▶ The task: Look below for the line that contains "exact ⟨fun h ↦ ⟨x.2, h⟩, fun h ↦ h.2⟩", then copy it and each following line exactly, through and including the line that contains "lie_h_f_nsmul := Subtype.ext".
━━━━━━━━━━━━━━━━━━━━
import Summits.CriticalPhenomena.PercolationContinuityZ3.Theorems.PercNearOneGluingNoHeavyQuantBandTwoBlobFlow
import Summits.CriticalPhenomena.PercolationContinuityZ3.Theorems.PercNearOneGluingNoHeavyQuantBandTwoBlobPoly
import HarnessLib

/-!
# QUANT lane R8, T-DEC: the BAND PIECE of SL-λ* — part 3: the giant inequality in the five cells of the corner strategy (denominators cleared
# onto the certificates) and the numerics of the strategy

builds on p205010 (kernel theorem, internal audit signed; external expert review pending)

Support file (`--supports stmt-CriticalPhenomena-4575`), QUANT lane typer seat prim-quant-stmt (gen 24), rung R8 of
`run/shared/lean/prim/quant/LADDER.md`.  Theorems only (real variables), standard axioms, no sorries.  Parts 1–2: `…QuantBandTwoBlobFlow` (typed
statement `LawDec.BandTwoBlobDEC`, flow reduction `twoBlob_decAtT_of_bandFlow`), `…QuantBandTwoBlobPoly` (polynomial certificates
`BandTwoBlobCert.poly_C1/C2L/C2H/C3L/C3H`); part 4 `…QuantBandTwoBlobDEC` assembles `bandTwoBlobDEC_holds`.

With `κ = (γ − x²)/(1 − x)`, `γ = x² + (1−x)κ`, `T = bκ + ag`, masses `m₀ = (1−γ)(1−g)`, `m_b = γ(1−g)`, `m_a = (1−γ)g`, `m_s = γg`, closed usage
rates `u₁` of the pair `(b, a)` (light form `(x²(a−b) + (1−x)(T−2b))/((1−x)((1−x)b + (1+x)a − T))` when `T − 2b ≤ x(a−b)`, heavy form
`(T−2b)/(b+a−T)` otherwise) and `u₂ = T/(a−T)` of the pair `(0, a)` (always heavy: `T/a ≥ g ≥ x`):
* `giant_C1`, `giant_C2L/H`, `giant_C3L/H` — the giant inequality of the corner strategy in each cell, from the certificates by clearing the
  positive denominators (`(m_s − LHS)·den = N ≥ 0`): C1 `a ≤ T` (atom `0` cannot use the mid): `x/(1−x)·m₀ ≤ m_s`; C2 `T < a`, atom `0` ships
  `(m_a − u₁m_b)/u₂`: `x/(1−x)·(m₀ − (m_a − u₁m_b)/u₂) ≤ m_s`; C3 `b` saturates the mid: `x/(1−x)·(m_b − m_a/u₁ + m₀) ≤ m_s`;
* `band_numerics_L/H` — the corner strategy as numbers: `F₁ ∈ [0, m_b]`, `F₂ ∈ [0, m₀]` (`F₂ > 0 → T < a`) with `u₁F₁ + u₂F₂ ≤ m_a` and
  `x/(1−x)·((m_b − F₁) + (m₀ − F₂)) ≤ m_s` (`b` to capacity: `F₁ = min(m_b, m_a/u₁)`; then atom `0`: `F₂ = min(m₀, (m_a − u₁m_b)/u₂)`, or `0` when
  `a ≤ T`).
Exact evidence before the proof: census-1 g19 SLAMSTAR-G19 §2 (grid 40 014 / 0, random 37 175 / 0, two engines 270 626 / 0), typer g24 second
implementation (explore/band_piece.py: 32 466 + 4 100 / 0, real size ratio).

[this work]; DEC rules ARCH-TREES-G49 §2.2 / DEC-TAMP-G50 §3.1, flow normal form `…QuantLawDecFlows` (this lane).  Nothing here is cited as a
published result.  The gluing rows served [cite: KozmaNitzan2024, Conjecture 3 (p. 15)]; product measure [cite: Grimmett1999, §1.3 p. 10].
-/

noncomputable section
━━━━━━━━━━━━━━━━━━━━
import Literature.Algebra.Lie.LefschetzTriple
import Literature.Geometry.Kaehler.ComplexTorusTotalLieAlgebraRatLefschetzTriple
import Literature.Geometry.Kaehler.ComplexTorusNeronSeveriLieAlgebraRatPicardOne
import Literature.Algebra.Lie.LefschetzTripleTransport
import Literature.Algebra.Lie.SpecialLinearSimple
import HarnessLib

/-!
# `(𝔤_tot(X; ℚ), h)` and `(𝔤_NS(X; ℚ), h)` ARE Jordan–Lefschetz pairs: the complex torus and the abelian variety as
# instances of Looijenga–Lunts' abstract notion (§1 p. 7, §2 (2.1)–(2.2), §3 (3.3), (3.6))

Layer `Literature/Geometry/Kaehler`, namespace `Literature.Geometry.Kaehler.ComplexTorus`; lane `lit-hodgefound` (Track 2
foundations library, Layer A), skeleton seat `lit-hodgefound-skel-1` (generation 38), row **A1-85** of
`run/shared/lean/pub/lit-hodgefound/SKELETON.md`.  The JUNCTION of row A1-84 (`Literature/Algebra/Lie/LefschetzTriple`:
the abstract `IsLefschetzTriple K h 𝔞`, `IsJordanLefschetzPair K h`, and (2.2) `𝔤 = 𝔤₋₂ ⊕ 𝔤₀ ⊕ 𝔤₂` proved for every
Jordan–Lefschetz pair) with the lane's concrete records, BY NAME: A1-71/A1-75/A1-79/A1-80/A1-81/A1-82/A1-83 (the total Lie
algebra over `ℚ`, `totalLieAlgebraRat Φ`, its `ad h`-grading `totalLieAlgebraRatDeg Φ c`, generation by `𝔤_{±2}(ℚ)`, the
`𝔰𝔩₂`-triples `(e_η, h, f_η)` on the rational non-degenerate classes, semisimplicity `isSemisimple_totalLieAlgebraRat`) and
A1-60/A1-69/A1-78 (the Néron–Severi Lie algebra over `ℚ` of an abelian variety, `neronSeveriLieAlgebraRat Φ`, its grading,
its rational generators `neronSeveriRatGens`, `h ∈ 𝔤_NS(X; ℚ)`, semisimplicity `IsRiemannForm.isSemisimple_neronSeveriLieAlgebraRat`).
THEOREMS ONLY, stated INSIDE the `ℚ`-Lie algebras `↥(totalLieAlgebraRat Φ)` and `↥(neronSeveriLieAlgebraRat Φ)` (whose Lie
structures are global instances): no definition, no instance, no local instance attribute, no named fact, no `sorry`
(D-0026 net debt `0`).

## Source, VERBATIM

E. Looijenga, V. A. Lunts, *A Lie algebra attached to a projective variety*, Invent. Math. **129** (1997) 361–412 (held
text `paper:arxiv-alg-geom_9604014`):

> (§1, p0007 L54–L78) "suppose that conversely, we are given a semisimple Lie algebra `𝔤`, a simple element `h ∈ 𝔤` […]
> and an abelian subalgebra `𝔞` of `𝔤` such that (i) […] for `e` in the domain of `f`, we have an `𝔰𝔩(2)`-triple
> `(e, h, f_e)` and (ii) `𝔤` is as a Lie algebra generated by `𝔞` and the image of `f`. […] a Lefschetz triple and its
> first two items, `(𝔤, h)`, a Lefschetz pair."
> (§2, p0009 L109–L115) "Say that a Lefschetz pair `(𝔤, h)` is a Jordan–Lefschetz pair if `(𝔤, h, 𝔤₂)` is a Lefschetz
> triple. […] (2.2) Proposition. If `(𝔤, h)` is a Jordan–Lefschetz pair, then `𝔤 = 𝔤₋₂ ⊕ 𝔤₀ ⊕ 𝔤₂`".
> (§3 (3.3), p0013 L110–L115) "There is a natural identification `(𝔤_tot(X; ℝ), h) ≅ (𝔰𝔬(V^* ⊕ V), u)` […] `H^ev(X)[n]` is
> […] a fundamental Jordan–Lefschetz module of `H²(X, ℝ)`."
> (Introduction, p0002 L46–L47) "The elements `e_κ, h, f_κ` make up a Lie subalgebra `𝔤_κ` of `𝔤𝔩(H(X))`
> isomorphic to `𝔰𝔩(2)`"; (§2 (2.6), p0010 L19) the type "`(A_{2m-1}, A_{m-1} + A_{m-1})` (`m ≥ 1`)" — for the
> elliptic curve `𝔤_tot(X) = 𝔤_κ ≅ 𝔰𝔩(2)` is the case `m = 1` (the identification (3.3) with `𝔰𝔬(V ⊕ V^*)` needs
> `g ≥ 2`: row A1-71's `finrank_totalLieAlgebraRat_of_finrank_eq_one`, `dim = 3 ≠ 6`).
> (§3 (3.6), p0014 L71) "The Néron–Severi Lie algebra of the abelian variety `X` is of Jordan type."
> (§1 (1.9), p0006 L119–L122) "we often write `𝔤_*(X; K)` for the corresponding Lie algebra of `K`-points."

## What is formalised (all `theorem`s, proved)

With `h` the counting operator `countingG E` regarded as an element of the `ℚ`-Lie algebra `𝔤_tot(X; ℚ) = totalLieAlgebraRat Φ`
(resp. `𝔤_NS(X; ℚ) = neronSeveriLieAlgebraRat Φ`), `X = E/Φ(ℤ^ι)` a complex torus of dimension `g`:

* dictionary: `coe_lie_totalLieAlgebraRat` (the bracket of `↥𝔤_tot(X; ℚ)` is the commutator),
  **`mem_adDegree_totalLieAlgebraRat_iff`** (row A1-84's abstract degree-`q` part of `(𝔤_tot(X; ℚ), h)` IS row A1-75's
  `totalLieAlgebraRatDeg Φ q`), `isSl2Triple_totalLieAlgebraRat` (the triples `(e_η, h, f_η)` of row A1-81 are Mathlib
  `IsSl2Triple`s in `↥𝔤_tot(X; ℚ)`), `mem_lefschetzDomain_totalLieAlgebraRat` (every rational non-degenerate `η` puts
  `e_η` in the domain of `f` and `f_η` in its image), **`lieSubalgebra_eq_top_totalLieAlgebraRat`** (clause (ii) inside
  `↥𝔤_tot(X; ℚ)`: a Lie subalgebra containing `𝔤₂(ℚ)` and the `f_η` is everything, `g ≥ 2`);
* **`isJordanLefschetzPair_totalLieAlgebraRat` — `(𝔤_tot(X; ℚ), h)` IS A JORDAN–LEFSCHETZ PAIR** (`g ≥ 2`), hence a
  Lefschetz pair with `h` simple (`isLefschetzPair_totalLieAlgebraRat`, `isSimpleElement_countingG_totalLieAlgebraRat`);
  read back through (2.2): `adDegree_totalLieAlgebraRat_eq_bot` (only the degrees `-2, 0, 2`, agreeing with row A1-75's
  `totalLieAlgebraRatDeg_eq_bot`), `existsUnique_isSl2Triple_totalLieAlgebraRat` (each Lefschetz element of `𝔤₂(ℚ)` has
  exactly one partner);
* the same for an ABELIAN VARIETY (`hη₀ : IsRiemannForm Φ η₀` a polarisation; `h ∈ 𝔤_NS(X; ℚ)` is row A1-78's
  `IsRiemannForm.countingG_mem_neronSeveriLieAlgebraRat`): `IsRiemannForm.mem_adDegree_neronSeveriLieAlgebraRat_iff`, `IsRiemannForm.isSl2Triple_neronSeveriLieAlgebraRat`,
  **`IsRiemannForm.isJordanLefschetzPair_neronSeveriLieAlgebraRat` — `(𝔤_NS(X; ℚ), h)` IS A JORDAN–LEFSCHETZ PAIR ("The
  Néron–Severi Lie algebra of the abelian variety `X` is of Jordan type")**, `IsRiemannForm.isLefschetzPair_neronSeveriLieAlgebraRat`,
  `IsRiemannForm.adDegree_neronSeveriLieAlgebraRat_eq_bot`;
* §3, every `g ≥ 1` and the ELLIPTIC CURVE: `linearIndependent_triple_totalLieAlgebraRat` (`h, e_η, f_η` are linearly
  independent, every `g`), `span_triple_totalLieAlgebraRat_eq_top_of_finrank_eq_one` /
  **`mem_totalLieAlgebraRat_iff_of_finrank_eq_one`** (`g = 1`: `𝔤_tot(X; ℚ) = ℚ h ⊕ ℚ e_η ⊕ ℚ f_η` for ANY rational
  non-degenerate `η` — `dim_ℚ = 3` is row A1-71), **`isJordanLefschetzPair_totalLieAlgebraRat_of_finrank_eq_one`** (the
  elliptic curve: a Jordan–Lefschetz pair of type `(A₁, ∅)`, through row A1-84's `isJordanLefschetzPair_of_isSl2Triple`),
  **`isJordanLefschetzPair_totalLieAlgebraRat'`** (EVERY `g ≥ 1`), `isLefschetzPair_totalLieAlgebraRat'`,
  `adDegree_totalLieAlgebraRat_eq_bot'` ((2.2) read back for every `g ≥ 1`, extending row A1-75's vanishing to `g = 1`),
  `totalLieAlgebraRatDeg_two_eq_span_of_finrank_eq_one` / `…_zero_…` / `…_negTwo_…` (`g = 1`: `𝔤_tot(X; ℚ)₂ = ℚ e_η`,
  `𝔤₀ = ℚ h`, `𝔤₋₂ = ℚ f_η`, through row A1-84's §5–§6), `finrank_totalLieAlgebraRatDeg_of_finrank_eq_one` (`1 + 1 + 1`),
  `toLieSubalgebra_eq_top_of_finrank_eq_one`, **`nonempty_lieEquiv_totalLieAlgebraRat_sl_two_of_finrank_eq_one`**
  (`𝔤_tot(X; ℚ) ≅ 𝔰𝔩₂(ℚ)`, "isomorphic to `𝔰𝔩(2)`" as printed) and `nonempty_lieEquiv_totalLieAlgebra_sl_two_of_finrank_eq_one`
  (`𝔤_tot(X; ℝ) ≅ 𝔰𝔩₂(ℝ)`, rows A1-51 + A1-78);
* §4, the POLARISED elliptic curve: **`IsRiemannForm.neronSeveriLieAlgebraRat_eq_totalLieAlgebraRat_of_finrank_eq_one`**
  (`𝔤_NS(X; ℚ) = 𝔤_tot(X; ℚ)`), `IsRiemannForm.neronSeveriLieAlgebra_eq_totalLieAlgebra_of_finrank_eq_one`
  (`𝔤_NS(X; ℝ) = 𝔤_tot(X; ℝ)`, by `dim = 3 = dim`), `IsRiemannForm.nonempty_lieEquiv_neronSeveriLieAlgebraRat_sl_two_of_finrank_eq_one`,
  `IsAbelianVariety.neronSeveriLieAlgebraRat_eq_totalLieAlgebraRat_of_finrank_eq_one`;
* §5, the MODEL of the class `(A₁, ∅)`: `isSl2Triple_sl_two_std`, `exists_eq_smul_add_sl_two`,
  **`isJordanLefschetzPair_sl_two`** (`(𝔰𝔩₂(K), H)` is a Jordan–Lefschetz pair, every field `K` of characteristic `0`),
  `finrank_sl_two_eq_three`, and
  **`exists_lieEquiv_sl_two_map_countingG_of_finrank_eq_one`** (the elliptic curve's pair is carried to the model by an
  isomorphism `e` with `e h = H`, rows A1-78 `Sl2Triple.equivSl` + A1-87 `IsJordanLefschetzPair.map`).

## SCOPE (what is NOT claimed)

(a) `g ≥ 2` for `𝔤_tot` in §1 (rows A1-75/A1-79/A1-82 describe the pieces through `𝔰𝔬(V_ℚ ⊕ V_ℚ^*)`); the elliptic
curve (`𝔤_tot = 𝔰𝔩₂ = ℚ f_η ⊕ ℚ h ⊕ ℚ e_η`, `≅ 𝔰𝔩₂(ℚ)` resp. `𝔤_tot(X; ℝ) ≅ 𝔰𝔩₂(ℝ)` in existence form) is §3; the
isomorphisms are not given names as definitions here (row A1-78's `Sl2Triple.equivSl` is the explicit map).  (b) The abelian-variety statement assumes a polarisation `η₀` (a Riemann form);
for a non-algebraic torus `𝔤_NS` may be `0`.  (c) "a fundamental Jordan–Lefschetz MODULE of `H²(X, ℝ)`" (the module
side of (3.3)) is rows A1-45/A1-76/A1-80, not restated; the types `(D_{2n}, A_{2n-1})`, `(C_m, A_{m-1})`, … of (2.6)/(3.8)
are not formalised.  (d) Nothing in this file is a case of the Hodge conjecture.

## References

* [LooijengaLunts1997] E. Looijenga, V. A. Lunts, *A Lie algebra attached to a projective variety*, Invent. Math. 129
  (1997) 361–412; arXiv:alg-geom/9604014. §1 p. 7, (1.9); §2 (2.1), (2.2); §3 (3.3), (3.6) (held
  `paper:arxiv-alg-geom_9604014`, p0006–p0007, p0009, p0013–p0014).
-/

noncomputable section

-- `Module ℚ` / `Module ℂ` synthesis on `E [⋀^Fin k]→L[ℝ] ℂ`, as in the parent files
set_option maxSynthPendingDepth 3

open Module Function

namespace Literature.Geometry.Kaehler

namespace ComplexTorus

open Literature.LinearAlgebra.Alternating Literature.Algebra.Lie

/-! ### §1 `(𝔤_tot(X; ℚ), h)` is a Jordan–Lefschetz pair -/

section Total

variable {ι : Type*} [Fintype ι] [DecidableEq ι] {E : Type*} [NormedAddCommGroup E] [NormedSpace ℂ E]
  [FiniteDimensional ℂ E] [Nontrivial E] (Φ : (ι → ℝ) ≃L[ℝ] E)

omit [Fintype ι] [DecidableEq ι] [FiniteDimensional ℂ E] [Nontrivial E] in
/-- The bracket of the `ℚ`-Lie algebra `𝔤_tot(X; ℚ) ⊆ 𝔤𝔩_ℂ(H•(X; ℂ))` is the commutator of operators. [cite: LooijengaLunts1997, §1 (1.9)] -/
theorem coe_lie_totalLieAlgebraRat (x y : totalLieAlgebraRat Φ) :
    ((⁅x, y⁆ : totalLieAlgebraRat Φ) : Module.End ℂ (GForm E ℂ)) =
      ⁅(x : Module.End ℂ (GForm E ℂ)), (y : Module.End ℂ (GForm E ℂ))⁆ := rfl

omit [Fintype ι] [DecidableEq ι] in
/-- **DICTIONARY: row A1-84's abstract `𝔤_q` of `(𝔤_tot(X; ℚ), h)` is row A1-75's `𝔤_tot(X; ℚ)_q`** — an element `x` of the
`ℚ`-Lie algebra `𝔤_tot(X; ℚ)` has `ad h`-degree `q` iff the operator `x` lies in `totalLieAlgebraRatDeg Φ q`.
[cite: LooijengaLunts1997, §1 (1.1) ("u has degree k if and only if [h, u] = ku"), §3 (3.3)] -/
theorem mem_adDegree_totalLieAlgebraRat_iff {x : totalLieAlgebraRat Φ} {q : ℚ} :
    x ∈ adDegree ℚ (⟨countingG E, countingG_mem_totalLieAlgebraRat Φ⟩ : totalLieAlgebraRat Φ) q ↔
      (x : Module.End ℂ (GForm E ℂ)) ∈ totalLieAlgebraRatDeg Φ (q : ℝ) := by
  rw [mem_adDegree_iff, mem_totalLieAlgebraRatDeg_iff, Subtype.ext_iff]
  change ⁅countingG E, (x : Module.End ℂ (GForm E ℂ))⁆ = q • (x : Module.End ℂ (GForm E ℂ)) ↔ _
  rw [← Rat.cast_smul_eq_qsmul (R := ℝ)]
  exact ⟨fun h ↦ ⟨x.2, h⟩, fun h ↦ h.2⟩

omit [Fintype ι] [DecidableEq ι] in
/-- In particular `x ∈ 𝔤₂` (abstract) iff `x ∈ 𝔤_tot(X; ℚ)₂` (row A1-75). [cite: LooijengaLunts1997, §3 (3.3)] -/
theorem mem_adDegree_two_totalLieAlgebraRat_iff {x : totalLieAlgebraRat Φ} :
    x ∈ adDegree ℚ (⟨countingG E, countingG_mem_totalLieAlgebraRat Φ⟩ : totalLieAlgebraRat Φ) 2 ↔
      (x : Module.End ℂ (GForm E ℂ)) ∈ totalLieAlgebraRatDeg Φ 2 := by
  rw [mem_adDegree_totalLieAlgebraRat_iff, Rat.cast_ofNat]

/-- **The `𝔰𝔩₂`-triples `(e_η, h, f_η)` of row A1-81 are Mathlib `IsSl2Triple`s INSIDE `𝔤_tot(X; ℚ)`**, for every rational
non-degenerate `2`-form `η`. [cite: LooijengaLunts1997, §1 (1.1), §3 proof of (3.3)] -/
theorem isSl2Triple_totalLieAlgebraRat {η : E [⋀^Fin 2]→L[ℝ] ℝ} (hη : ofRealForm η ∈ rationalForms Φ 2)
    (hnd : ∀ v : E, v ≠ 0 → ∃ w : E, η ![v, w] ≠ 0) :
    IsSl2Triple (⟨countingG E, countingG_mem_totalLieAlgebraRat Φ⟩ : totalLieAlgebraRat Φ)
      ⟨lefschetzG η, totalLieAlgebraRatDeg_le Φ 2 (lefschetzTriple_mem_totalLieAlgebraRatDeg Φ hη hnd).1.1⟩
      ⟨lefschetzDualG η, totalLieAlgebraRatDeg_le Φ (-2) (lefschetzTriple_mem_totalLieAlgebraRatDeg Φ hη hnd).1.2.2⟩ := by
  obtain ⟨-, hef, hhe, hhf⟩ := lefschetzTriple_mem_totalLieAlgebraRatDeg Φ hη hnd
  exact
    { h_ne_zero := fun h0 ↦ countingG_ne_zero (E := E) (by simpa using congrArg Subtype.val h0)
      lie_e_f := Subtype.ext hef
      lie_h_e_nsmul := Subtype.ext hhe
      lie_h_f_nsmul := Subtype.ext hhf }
━━━━━━━━━━━━━━━━━━━━
▶ Answer below:
  exact ⟨fun h ↦ ⟨x.2, h⟩, fun h ↦ h.2⟩

omit [Fintype ι] [DecidableEq ι] in
/-- In particular `x ∈ 𝔤₂` (abstract) iff `x ∈ 𝔤_tot(X; ℚ)₂` (row A1-75). [cite: LooijengaLunts1997, §3 (3.3)] -/
theorem mem_adDegree_two_totalLieAlgebraRat_iff {x : totalLieAlgebraRat Φ} :
    x ∈ adDegree ℚ (⟨countingG E, countingG_mem_totalLieAlgebraRat Φ⟩ : totalLieAlgebraRat Φ) 2 ↔
      (x : Module.End ℂ (GForm E ℂ)) ∈ totalLieAlgebraRatDeg Φ 2 := by
  rw [mem_adDegree_totalLieAlgebraRat_iff, Rat.cast_ofNat]

/-- **The `𝔰𝔩₂`-triples `(e_η, h, f_η)` of row A1-81 are Mathlib `IsSl2Triple`s INSIDE `𝔤_tot(X; ℚ)`**, for every rational
non-degenerate `2`-form `η`. [cite: LooijengaLunts1997, §1 (1.1), §3 proof of (3.3)] -/
theorem isSl2Triple_totalLieAlgebraRat {η : E [⋀^Fin 2]→L[ℝ] ℝ} (hη : ofRealForm η ∈ rationalForms Φ 2)
    (hnd : ∀ v : E, v ≠ 0 → ∃ w : E, η ![v, w] ≠ 0) :
    IsSl2Triple (⟨countingG E, countingG_mem_totalLieAlgebraRat Φ⟩ : totalLieAlgebraRat Φ)
      ⟨lefschetzG η, totalLieAlgebraRatDeg_le Φ 2 (lefschetzTriple_mem_totalLieAlgebraRatDeg Φ hη hnd).1.1⟩
      ⟨lefschetzDualG η, totalLieAlgebraRatDeg_le Φ (-2) (lefschetzTriple_mem_totalLieAlgebraRatDeg Φ hη hnd).1.2.2⟩ := by
  obtain ⟨-, hef, hhe, hhf⟩ := lefschetzTriple_mem_totalLieAlgebraRatDeg Φ hη hnd
  exact
    { h_ne_zero := fun h0 ↦ countingG_ne_zero (E := E) (by simpa using congrArg Subtype.val h0)
      lie_e_f := Subtype.ext hef
      lie_h_e_nsmul := Subtype.ext hhe
      lie_h_f_nsmul := Subtype.ext hhf }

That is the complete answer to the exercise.